From the data underneath, reproduce exactly the stretch that begins at the line with "have y2 : 2" and ends after the line with "have ua2 : ∀".

==========

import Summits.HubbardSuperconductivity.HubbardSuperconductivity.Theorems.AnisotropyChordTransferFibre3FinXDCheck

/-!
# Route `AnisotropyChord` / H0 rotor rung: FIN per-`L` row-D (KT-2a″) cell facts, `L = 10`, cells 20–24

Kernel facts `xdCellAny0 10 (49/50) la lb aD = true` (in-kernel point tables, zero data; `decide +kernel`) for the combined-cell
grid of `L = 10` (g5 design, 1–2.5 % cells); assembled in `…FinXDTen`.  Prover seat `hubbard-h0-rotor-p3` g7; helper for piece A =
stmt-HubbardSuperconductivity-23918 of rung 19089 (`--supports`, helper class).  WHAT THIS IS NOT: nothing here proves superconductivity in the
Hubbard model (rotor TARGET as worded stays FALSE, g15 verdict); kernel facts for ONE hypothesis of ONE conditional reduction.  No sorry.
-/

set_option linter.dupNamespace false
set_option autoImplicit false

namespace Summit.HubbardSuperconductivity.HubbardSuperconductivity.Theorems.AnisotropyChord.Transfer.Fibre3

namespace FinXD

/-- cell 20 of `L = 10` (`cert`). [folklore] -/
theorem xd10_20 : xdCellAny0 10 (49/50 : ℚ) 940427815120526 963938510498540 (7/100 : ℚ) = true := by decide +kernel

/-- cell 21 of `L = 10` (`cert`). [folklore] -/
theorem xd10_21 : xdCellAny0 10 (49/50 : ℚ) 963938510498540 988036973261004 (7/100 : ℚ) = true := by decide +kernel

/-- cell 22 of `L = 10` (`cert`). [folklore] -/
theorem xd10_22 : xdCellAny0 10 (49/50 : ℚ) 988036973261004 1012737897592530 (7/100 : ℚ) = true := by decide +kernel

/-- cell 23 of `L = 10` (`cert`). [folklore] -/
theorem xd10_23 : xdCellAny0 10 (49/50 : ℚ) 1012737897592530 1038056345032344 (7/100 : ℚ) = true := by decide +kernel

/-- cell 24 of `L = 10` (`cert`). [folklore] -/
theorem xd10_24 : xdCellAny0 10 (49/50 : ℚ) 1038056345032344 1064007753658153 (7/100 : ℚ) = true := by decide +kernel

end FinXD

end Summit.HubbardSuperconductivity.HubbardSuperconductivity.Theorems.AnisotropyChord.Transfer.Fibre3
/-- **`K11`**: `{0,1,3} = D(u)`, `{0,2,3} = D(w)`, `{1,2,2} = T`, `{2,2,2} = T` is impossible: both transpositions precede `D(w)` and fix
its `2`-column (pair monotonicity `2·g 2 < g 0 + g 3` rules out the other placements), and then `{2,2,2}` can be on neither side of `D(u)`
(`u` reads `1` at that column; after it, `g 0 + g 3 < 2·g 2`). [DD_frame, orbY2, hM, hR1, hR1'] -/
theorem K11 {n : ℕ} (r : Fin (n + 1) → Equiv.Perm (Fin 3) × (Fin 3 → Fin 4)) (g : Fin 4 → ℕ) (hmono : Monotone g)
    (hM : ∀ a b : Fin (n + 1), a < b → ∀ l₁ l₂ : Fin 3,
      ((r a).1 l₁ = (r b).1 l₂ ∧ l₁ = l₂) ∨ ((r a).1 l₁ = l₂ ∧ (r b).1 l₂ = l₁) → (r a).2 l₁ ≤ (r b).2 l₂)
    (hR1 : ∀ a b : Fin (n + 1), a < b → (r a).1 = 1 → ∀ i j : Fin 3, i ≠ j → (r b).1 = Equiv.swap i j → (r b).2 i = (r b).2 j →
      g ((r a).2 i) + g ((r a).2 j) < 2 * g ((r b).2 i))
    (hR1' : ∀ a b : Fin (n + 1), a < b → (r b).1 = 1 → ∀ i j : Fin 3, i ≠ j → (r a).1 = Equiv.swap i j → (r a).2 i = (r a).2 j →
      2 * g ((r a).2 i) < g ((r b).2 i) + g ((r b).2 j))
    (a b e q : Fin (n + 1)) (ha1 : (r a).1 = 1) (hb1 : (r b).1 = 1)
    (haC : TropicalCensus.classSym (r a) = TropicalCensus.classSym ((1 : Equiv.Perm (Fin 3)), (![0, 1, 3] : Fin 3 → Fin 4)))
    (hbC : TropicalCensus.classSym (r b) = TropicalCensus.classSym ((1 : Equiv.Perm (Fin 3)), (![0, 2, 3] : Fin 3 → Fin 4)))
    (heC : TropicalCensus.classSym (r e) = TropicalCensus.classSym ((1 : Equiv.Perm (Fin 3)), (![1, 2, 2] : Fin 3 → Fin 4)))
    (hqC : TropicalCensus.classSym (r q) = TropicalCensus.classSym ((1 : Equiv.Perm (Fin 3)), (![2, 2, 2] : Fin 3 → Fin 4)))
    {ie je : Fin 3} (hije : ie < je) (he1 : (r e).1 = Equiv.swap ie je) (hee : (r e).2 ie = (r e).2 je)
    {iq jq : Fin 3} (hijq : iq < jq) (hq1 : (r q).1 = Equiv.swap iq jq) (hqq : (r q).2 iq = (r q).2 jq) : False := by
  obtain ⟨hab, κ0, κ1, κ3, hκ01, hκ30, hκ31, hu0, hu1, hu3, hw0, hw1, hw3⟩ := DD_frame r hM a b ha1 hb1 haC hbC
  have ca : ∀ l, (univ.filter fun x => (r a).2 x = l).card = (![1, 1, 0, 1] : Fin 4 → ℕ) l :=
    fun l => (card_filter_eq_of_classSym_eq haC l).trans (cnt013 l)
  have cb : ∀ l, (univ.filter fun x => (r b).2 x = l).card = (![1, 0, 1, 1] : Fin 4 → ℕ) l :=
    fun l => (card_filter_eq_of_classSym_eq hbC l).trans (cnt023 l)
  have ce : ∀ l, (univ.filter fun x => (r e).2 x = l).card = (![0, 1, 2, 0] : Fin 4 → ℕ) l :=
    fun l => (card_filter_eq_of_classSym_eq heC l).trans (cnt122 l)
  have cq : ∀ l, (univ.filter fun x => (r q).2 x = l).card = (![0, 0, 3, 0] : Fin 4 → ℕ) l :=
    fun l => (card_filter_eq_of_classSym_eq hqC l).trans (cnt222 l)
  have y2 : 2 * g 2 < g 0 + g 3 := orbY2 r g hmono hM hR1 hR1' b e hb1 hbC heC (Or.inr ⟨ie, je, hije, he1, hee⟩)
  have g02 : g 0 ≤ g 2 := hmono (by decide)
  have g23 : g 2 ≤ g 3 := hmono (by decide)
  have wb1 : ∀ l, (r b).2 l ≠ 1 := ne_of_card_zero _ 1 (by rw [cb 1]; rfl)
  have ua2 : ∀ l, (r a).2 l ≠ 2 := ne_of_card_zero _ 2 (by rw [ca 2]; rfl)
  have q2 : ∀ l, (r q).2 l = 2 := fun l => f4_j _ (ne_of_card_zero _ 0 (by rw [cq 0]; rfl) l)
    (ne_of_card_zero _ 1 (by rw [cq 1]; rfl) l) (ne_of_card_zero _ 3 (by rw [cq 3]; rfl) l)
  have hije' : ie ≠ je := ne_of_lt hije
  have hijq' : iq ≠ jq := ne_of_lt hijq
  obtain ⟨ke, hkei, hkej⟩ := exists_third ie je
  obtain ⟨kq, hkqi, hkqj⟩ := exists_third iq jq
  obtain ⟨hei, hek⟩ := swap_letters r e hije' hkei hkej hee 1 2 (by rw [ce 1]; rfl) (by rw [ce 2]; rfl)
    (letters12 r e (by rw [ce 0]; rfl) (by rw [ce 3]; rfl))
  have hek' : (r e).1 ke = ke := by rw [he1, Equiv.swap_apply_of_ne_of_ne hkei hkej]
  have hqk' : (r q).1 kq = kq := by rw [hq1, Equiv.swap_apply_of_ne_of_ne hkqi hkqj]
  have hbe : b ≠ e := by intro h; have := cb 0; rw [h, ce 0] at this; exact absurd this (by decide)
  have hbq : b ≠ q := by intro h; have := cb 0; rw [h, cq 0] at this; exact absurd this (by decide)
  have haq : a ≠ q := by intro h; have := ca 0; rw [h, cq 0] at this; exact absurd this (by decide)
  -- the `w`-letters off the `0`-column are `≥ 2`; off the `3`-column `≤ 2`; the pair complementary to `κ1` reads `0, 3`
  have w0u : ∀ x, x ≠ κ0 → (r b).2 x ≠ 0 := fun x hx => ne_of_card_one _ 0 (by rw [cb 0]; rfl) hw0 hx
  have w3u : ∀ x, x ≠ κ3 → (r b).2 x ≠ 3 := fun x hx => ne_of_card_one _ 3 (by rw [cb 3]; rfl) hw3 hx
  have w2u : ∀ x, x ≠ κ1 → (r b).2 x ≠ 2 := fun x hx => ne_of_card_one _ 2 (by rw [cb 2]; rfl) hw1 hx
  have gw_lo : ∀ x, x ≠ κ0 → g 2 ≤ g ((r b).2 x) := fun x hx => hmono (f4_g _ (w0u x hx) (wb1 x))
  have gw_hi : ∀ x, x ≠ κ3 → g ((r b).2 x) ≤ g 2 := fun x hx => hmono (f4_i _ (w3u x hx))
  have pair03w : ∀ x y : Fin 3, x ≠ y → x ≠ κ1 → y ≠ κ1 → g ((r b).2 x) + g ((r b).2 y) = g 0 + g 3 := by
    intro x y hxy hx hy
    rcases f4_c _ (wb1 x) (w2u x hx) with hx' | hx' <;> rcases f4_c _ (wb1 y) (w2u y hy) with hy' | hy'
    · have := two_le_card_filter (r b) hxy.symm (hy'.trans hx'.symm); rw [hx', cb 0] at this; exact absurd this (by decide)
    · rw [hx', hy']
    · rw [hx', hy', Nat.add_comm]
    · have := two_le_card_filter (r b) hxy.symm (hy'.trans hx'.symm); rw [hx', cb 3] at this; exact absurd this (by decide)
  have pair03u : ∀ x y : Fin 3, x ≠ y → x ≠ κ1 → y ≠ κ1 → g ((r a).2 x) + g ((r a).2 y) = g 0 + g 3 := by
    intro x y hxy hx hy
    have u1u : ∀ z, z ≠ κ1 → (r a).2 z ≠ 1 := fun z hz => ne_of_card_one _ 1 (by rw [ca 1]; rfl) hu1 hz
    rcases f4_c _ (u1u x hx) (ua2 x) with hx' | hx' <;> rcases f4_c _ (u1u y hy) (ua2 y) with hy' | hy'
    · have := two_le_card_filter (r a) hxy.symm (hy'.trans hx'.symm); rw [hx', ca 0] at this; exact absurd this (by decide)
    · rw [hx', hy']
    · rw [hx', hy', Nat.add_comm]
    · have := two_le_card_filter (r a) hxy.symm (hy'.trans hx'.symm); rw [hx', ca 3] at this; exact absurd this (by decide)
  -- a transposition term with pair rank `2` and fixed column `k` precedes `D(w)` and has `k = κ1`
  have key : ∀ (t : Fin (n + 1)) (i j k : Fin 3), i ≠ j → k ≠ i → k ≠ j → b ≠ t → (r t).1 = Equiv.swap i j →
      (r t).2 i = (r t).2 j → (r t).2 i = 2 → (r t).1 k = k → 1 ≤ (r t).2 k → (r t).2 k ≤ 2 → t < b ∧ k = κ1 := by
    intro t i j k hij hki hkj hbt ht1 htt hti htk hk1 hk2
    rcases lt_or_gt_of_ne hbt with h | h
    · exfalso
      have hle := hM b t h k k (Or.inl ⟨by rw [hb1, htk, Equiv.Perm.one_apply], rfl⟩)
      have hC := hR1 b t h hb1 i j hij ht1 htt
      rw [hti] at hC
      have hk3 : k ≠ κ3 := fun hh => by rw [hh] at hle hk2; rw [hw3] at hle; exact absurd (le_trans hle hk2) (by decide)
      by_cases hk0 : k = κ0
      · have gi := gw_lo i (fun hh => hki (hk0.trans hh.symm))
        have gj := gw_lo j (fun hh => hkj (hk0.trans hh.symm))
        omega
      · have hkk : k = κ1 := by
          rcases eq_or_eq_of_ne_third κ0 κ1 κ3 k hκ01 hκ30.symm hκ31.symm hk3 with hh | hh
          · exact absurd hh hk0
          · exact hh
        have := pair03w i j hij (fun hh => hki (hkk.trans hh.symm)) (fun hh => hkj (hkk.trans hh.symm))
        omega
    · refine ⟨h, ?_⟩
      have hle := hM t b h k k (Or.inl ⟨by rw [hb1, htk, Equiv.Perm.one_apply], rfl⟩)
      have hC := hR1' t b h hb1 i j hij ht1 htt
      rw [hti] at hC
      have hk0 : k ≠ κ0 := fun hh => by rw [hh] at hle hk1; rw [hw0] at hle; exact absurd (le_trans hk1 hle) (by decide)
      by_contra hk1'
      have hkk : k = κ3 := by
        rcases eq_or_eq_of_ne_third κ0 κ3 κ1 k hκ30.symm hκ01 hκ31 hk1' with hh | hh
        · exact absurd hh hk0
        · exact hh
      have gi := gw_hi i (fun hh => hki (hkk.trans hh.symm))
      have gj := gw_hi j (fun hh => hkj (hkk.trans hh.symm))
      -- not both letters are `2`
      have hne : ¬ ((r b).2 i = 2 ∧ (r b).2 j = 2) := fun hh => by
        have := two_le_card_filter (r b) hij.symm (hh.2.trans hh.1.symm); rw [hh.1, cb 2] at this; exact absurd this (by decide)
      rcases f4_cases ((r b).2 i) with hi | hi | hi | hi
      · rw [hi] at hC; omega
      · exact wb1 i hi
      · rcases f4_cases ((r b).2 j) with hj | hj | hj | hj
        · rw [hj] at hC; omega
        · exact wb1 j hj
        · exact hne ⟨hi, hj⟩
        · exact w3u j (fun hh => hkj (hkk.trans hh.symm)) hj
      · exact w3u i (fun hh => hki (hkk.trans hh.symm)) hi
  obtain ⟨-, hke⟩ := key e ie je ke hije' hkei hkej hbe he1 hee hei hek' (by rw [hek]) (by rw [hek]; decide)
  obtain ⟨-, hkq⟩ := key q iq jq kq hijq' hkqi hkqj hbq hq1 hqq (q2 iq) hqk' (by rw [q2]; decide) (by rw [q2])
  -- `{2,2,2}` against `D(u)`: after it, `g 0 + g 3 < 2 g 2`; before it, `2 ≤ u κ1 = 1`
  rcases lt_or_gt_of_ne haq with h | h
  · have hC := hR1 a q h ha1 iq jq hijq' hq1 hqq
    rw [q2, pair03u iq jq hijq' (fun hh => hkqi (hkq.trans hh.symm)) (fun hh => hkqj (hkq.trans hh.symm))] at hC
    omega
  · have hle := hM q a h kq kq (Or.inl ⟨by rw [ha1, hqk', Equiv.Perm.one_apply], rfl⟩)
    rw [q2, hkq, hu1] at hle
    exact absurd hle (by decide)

==========

**Finished exercise:**
  have y2 : 2 * g 2 < g 0 + g 3 := orbY2 r g hmono hM hR1 hR1' b e hb1 hbC heC (Or.inr ⟨ie, je, hije, he1, hee⟩)
  have g02 : g 0 ≤ g 2 := hmono (by decide)
  have g23 : g 2 ≤ g 3 := hmono (by decide)
  have wb1 : ∀ l, (r b).2 l ≠ 1 := ne_of_card_zero _ 1 (by rw [cb 1]; rfl)
  have ua2 : ∀ l, (r a).2 l ≠ 2 := ne_of_card_zero _ 2 (by rw [ca 2]; rfl)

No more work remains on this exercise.